I'm a Victoria native who once sat down in front of the TV, saw Vancouver playing the NY Rangers in game 6 of the Stanley Cup finals, and hasn't stopped watching the Canucks since. Now, I've decided to bring my horrible opinions to a public forum. Enjoy! Follow me on Twitter @oldjohnnycanuck.
brianbeitz has written 23 posts for SMUG NATION

Misery Loves Company: Teams Canucks fans should never cheer for

by Brian Beitz

Rats on the ice in Sunrise

Each year, once the Canucks have been eliminated from the playoffs, I dread one question. No, not my co-worker asking me if I thought “Lagono was losing on purpose,” though as of yesterday that is now high on my list. I dread the inevitable question of “Who are you going to cheer for now that your team is out?” The wonderful part about last year’s playoffs was that when the Canucks were eliminated, that question was moot. No more rounds, nothing to live for no more teams to cheer for. I dread this question because a) I’ve been fairly smug all year about my favourite team’s chances and b) I have very mixed feelings on this topic.

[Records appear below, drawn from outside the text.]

set_option maxHeartbeats 4000000 in
/-- **`hkC` (low 2 stops at the head cell `p+h`)**: `P₁ ≤ (a₂(m+l) + a₂(m+l′) + a₂(p+h) − P₂)·κ_C + pool`. [this work] -/
theorem hkC_holds (x r t d w e2P e22 e21 κC : ℝ) (hx0 : 0 < x) (hx1 : x < 1) (hr0 : 0 ≤ r) (hrx : r < x) (ht : 0 < t) (hw0 : 0 < w) (hw1 : w ≤ 1)
    (hd0 : 0 ≤ d) (hdx : d < x * w) (hre : 0 < r - x + t * (2 - x)) (hre1 : 0 < 1 - t - r)
    (hA2 : r + d ≤ 2) (hM1 : r + d + 2 * t ≤ 2 * w)
    (_h2P_N : 1 ≤ (r + d) → e2P = 0)
    (h2P_H : x ≤ (r + d) → (r + d) < 1 → e2P = (1 / (r + d) - 1))
    (h2P_L : (r + d) < x → e2P = (1 / ((1 - x) * (r + d) + x ^ 2) - 1))
    (h22_N : w ≤ (r + d) → e22 = 0)
    (h22_H : x * w ≤ (r + d) → (r + d) < w → e22 = (w / (r + d) - 1))
    (h22_L : (r + d) < x * w → e22 = (w / ((1 - x) * (r + d) + x ^ 2 * w) - 1))
    (h21_N : w - t ≤ (r + d) → e21 = 0)
    (h21_H : x * (w - t) ≤ (r + d) → (r + d) < w - t → e21 = ((w - t) / (r + d) - 1))
    (h21_L : (r + d) < x * (w - t) → e21 = ((w - t) / ((1 - x) * (r + d) + x ^ 2 * (w - t)) - 1))
    (hκ_N : 1 + t ≤ (r + d + 2 * t) → κC = 0) (hκ_H : (r + d + 2 * t) < 1 + t → x ≤ (r + d) → (r + d) < 1 → κC = (((1 + t) - (r + d + 2 * t)) * (r + d) / ((r + d + 2 * t) * (1 - (r + d))))) (hκ_L : (r + d + 2 * t) < 1 + t → (r + d) < x → κC = (((1 + t) - (r + d + 2 * t)) * ((1 - x) * (r + d) + x ^ 2) / ((r + d + 2 * t) * (1 - ((1 - x) * (r + d) + x ^ 2)))))
    (hav : (r + d) < 1) :
    ((1 - (x ^ 2 + (1 - x) * d / w)) * (1 - x) * ((x - r) * (1 - t - r) / (t * (2 - x ^ 2 - (1 - x) * r) - x * (x - r)))) ≤ (((x ^ 2 + (1 - x) * d / w) * (1 - x) * ((x - r) * (1 - t - r) / (t * (2 - x ^ 2 - (1 - x) * r) - x * (x - r)))) * e21 + ((x ^ 2 + (1 - x) * d / w) * (1 - x) * ((1 + x - r) * (r - x + t * (2 - x)) / (t * (2 - x ^ 2 - (1 - x) * r) - x * (x - r)))) * e22 + ((1 - (x ^ 2 + (1 - x) * d / w)) * x) * e2P - ((1 - (x ^ 2 + (1 - x) * d / w)) * (1 - x) * ((1 + x - r) * (r - x + t * (2 - x)) / (t * (2 - x ^ 2 - (1 - x) * r) - x * (x - r))))) * κC + ((x ^ 2 + (1 - x) * d / w) * (1 - x)) := by
  have hD : 0 < t * (2 - x ^ 2 - (1 - x) * r) - x * (x - r) := D_pos x r t hx0 hx1 hr0 hrx hre
  have hxw : x * w ≤ x := by nlinarith
  have hxwt : x * (w - t) ≤ x * w := by nlinarith
  have hg0 : 0 ≤ (x ^ 2 + (1 - x) * d / w) := by positivity
  have hlam : 0 ≤ (x - r) * (1 - t - r) / (t * (2 - x ^ 2 - (1 - x) * r) - x * (x - r)) := div_nonneg (mul_nonneg (by linarith) (by linarith)) hD.le
  have hlaml : 0 ≤ (1 + x - r) * (r - x + t * (2 - x)) / (t * (2 - x ^ 2 - (1 - x) * r) - x * (x - r)) := div_nonneg (mul_nonneg (by linarith) hre.le) hD.le
  have hcM1 : 0 ≤ ((x ^ 2 + (1 - x) * d / w) * (1 - x) * ((x - r) * (1 - t - r) / (t * (2 - x ^ 2 - (1 - x) * r) - x * (x - r)))) := mul_nonneg (mul_nonneg hg0 (by linarith)) hlam
  have hcM2 : 0 ≤ ((x ^ 2 + (1 - x) * d / w) * (1 - x) * ((1 + x - r) * (r - x + t * (2 - x)) / (t * (2 - x ^ 2 - (1 - x) * r) - x * (x - r)))) := mul_nonneg (mul_nonneg hg0 (by linarith)) hlaml
  rcases lt_or_ge ((r + d + 2 * t)) (1 + t) with hP | hPn
  · rcases lt_or_ge ((r + d)) x with hL | hH
    · -- light head pair: one weakened cell for every branch of the M-pairs
      have hG : 0 < ((1 - x) * (r + d) + x ^ 2) := by positivity
      have hGx : ((1 - x) * (r + d) + x ^ 2) < 1 := by nlinarith
      have hB : 0 < (r + d + 2 * t) := by linarith
      rw [h2P_L hL, hκ_L hP hL]
      have hκ0 : 0 ≤ ((1 + t) - (r + d + 2 * t)) * ((1 - x) * (r + d) + x ^ 2) / ((r + d + 2 * t) * (1 - ((1 - x) * (r + d) + x ^ 2))) :=
        div_nonneg (mul_nonneg (by linarith) hG.le) (mul_nonneg hB.le (by linarith))
      have h22w : w / ((1 - x) * (r + d) + x ^ 2) - 1 ≤ e22 := by
        rcases lt_or_ge ((r + d)) (x * w) with h1 | h1
        · rw [h22_L h1]
          have hG2 : 0 < ((1 - x) * (r + d) + x ^ 2 * w) := by positivity
          have : w / ((1 - x) * (r + d) + x ^ 2) ≤ w / ((1 - x) * (r + d) + x ^ 2 * w) := div_le_div_of_nonneg_left hw0.le hG2 (by nlinarith)
          linarith
        · rcases lt_or_ge ((r + d)) w with h2 | h2
          · rw [h22_H h1 h2]
            have hA : 0 < (r + d) := by nlinarith [mul_pos hx0 hw0]
            have : w / ((1 - x) * (r + d) + x ^ 2) ≤ w / (r + d) := div_le_div_of_nonneg_left hw0.le hA (by nlinarith)
            linarith
          · rw [h22_N h2]
            rw [sub_nonpos, div_le_one hG]; nlinarith
      have h21w : (w - t) / ((1 - x) * (r + d) + x ^ 2) - 1 ≤ e21 := by
        rcases lt_or_ge ((r + d)) (x * (w - t)) with h1 | h1
        · rw [h21_L h1]
          have hwt : 0 < w - t := by nlinarith [mul_pos hx0 hw0]
          have hG2 : 0 < ((1 - x) * (r + d) + x ^ 2 * (w - t)) := by positivity
          have : (w - t) / ((1 - x) * (r + d) + x ^ 2) ≤ (w - t) / ((1 - x) * (r + d) + x ^ 2 * (w - t)) := div_le_div_of_nonneg_left hwt.le hG2 (by nlinarith)
          linarith
        · rcases lt_or_ge ((r + d)) (w - t) with h2 | h2
          · rw [h21_H h1 h2]
            have hA : 0 < (r + d) := by nlinarith [mul_pos hx0 hw0, mul_pos hx0 ht]
            have hwt : 0 ≤ w - t := by linarith
            have : (w - t) / ((1 - x) * (r + d) + x ^ 2) ≤ (w - t) / (r + d) := div_le_div_of_nonneg_left hwt hA (by nlinarith)
            linarith
          · rw [h21_N h2]
            rw [sub_nonpos, div_le_one hG]; nlinarith
      have hcell := ineq_BPH_Lany x r t d w hx0 hx1 hr0 hrx ht hw0 hw1 hd0 hdx hre hre1 hA2 hM1 hL hP
      have hmono : (((x ^ 2 + (1 - x) * d / w) * (1 - x) * ((x - r) * (1 - t - r) / (t * (2 - x ^ 2 - (1 - x) * r) - x * (x - r)))) * ((w - t) / ((1 - x) * (r + d) + x ^ 2) - 1) + ((x ^ 2 + (1 - x) * d / w) * (1 - x) * ((1 + x - r) * (r - x + t * (2 - x)) / (t * (2 - x ^ 2 - (1 - x) * r) - x * (x - r)))) * (w / ((1 - x) * (r + d) + x ^ 2) - 1) + ((1 - (x ^ 2 + (1 - x) * d / w)) * x) * (1 / ((1 - x) * (r + d) + x ^ 2) - 1) - ((1 - (x ^ 2 + (1 - x) * d / w)) * (1 - x) * ((1 + x - r) * (r - x + t * (2 - x)) / (t * (2 - x ^ 2 - (1 - x) * r) - x * (x - r)))))
          * (((1 + t) - (r + d + 2 * t)) * ((1 - x) * (r + d) + x ^ 2) / ((r + d + 2 * t) * (1 - ((1 - x) * (r + d) + x ^ 2))))
          ≤ (((x ^ 2 + (1 - x) * d / w) * (1 - x) * ((x - r) * (1 - t - r) / (t * (2 - x ^ 2 - (1 - x) * r) - x * (x - r)))) * e21 + ((x ^ 2 + (1 - x) * d / w) * (1 - x) * ((1 + x - r) * (r - x + t * (2 - x)) / (t * (2 - x ^ 2 - (1 - x) * r) - x * (x - r)))) * e22 + ((1 - (x ^ 2 + (1 - x) * d / w)) * x) * (1 / ((1 - x) * (r + d) + x ^ 2) - 1) - ((1 - (x ^ 2 + (1 - x) * d / w)) * (1 - x) * ((1 + x - r) * (r - x + t * (2 - x)) / (t * (2 - x ^ 2 - (1 - x) * r) - x * (x - r))))) * (((1 + t) - (r + d + 2 * t)) * ((1 - x) * (r + d) + x ^ 2) / ((r + d + 2 * t) * (1 - ((1 - x) * (r + d) + x ^ 2)))) := by
        apply mul_le_mul_of_nonneg_right _ hκ0
        nlinarith [mul_le_mul_of_nonneg_left h21w hcM1, mul_le_mul_of_nonneg_left h22w hcM2]
      linarith
    · -- heavy head pair
      rw [h2P_H hH hav, hκ_H hP hH hav]
      rcases lt_or_ge ((r + d)) w with hw2 | hw2
      · rw [h22_H (le_trans hxw hH) hw2]
        rcases lt_or_ge ((r + d)) (w - t) with hw3 | hw3
        · rw [h21_H (le_trans hxwt (le_trans hxw hH)) hw3]
          have := ineq_BPH_HHH x r t d w hx0 hx1 hr0 hrx ht hw0 hw1 hd0 hdx hre hre1 hA2 hM1 hH hav (le_trans hxw hH) hw2 (le_trans hxwt (le_trans hxw hH)) hw3 hP
          linarith
        · rw [h21_N hw3]
          have := ineq_BPH_HHN x r t d w hx0 hx1 hr0 hrx ht hw0 hw1 hd0 hdx hre hre1 hA2 hM1 hH hav (le_trans hxw hH) hw2 hw3 hP
          linarith
      · have hw3 : w - t ≤ (r + d) := by linarith
        rw [h22_N hw2, h21_N hw3]
        have := ineq_BPH_HNN x r t d w hx0 hx1 hr0 hrx ht hw0 hw1 hd0 hdx hre hre1 hA2 hM1 hH hav hw2 hw3 hP
        linarith
  · -- no mid at all for the low `p+l`: the pool alone
    rw [hκ_N hPn]
    have h12n : w + t ≤ (r + d + 2 * t) := by linarith
    have h11n : w ≤ (r + d + 2 * t) := by linarith
    have := ineq_E1_NNN x r t d w hx0 hx1 hr0 hrx ht hw0 hw1 hd0 hdx hre hre1 hA2 hM1 hPn h12n h11n
    nlinarith [this]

Of course, the default would be to go for a Canadian team, but I’m not built that way. I love my country, but if the Canucks aren’t winning the Stanley Cup, it’s not coming “home.” Don’t get me wrong. I’d certainly be pleased if a Canadian team won the damn thing, as long as it isn’t Toronto, Montreal, Edmonton, or Calgary. Winnipeg still falls into the lovable upstart category for me, and Ottawa’s win would show the Ontario market that a team could rebuild quickly without winning “a goddamned lottery,” right, Burkie?

Earlier today, Tyler talked about why he is cheering for the Capitals. As usual, he is wrong, wrong, wrong. I won’t be cheering for them. Nor will I be cheering for LA, St. Louis, Phoenix, Nashville, or Florida this year. Why? It’s simple. There’s only so many teams remaining in the league that have an ominous “Never” listed in the “Last Stanley Cup Win” column, and I’ll be damned if the Canucks will be sitting alone in that category like Phil Kessel at an All-Star game—maybe they’d pick you sooner if you didn’t cut your own hair, Phil.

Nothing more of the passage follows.